» AIM OF THE EXERCISE
Your answer should be the records below, repeated exactly as they stand.

» Data entries

/-! ## 5. The assembly -/

/-- **Split of the deciding crux** (BC2 redirect): `RegularConstancy → RegularFlatPoint →
HessianPlaneFlat`. Piece 1 says `R̃ ∘ u` is constant on the regular set `U = {P ≠ 0}` of the
21-line arrangement; piece 2 says some point of `U` has `R̃(u) ≤ 3`; hence `R̃(u) ≤ 3` on `U`, on
all of `ℂ³` by closedness + density (`asymptoticRank_le_three_of_regular`), and the growth form
follows (`isBigO_of_asymptoticRank_le_three`). The hypotheses are the two pieces with their
statements inlined (the route decls `HessianPlane.RegularConstancy` / `HessianPlane.RegularFlatPoint`
unfold to them verbatim). [folklore] -/
theorem hessianPlaneFlat_of_subs
    (h₁ : ∀ a b c a' b' c' : ℂ, a * b * c * (a ^ 3 - b ^ 3) * (b ^ 3 - c ^ 3) * (c ^ 3 - a ^ 3) * ((a ^ 3 + b ^ 3 + c ^ 3) ^ 3 - 27 * a ^ 3 * b ^ 3 * c ^ 3) ≠ 0 → a' * b' * c' * (a' ^ 3 - b' ^ 3) * (b' ^ 3 - c' ^ 3) * (c' ^ 3 - a' ^ 3) * ((a' ^ 3 + b' ^ 3 + c' ^ 3) ^ 3 - 27 * a' ^ 3 * b' ^ 3 * c' ^ 3) ≠ 0 → Literature.Computability.AlgebraicComplexity.asymptoticRank (fun x y z : Fin 3 => if x + y + z = 0 then ![a, b, c] (y - x) else (0 : ℂ)) = Literature.Computability.AlgebraicComplexity.asymptoticRank (fun x y z : Fin 3 => if x + y + z = 0 then ![a', b', c'] (y - x) else (0 : ℂ)))
    (h₂ : ∃ a b c : ℂ, a * b * c * (a ^ 3 - b ^ 3) * (b ^ 3 - c ^ 3) * (c ^ 3 - a ^ 3) * ((a ^ 3 + b ^ 3 + c ^ 3) ^ 3 - 27 * a ^ 3 * b ^ 3 * c ^ 3) ≠ 0 ∧ Literature.Computability.AlgebraicComplexity.asymptoticRank (fun x y z : Fin 3 => if x + y + z = 0 then ![a, b, c] (y - x) else (0 : ℂ)) ≤ 3) :
    Summit.MatrixMultiplication.MatrixMultiplication.Theses.HessianPlane.HessianPlaneFlat := by
  obtain ⟨a₀, b₀, c₀, hreg₀, hle₀⟩ := h₂
  have hU : ∀ a b c : ℂ, 𝒫[a, b, c] ≠ 0 → asymptoticRank 𝑢[a, b, c] ≤ 3 :=
    fun a b c h => (h₁ a b c a₀ b₀ c₀ h hreg₀).trans_le hle₀
  intro a b c ε hε
  exact isBigO_of_asymptoticRank_le_three (asymptoticRank_le_three_of_regular hU a b c) hε

end Summit.MatrixMultiplication.MatrixMultiplication.Theorems

end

» REPLY TO THE EXERCISE
/-! ## 5. The assembly -/

/-- **Split of the deciding crux** (BC2 redirect): `RegularConstancy → RegularFlatPoint →
HessianPlaneFlat`. Piece 1 says `R̃ ∘ u` is constant on the regular set `U = {P ≠ 0}` of the
21-line arrangement; piece 2 says some point of `U` has `R̃(u) ≤ 3`; hence `R̃(u) ≤ 3` on `U`, on
all of `ℂ³` by closedness + density (`asymptoticRank_le_three_of_regular`), and the growth form
follows (`isBigO_of_asymptoticRank_le_three`). The hypotheses are the two pieces with their
statements inlined (the route decls `HessianPlane.RegularConstancy` / `HessianPlane.RegularFlatPoint`
unfold to them verbatim). [folklore] -/
theorem hessianPlaneFlat_of_subs
    (h₁ : ∀ a b c a' b' c' : ℂ, a * b * c * (a ^ 3 - b ^ 3) * (b ^ 3 - c ^ 3) * (c ^ 3 - a ^ 3) * ((a ^ 3 + b ^ 3 + c ^ 3) ^ 3 - 27 * a ^ 3 * b ^ 3 * c ^ 3) ≠ 0 → a' * b' * c' * (a' ^ 3 - b' ^ 3) * (b' ^ 3 - c' ^ 3) * (c' ^ 3 - a' ^ 3) * ((a' ^ 3 + b' ^ 3 + c' ^ 3) ^ 3 - 27 * a' ^ 3 * b' ^ 3 * c' ^ 3) ≠ 0 → Literature.Computability.AlgebraicComplexity.asymptoticRank (fun x y z : Fin 3 => if x + y + z = 0 then ![a, b, c] (y - x) else (0 : ℂ)) = Literature.Computability.AlgebraicComplexity.asymptoticRank (fun x y z : Fin 3 => if x + y + z = 0 then ![a', b', c'] (y - x) else (0 : ℂ)))
    (h₂ : ∃ a b c : ℂ, a * b * c * (a ^ 3 - b ^ 3) * (b ^ 3 - c ^ 3) * (c ^ 3 - a ^ 3) * ((a ^ 3 + b ^ 3 + c ^ 3) ^ 3 - 27 * a ^ 3 * b ^ 3 * c ^ 3) ≠ 0 ∧ Literature.Computability.AlgebraicComplexity.asymptoticRank (fun x y z : Fin 3 => if x + y + z = 0 then ![a, b, c] (y - x) else (0 : ℂ)) ≤ 3) :
    Summit.MatrixMultiplication.MatrixMultiplication.Theses.HessianPlane.HessianPlaneFlat := by
  obtain ⟨a₀, b₀, c₀, hreg₀, hle₀⟩ := h₂
  have hU : ∀ a b c : ℂ, 𝒫[a, b, c] ≠ 0 → asymptoticRank 𝑢[a, b, c] ≤ 3 :=
    fun a b c h => (h₁ a b c a₀ b₀ c₀ h hreg₀).trans_le hle₀
  intro a b c ε hε
  exact isBigO_of_asymptoticRank_le_three (asymptoticRank_le_three_of_regular hU a b c) hε

end Summit.MatrixMultiplication.MatrixMultiplication.Theorems

end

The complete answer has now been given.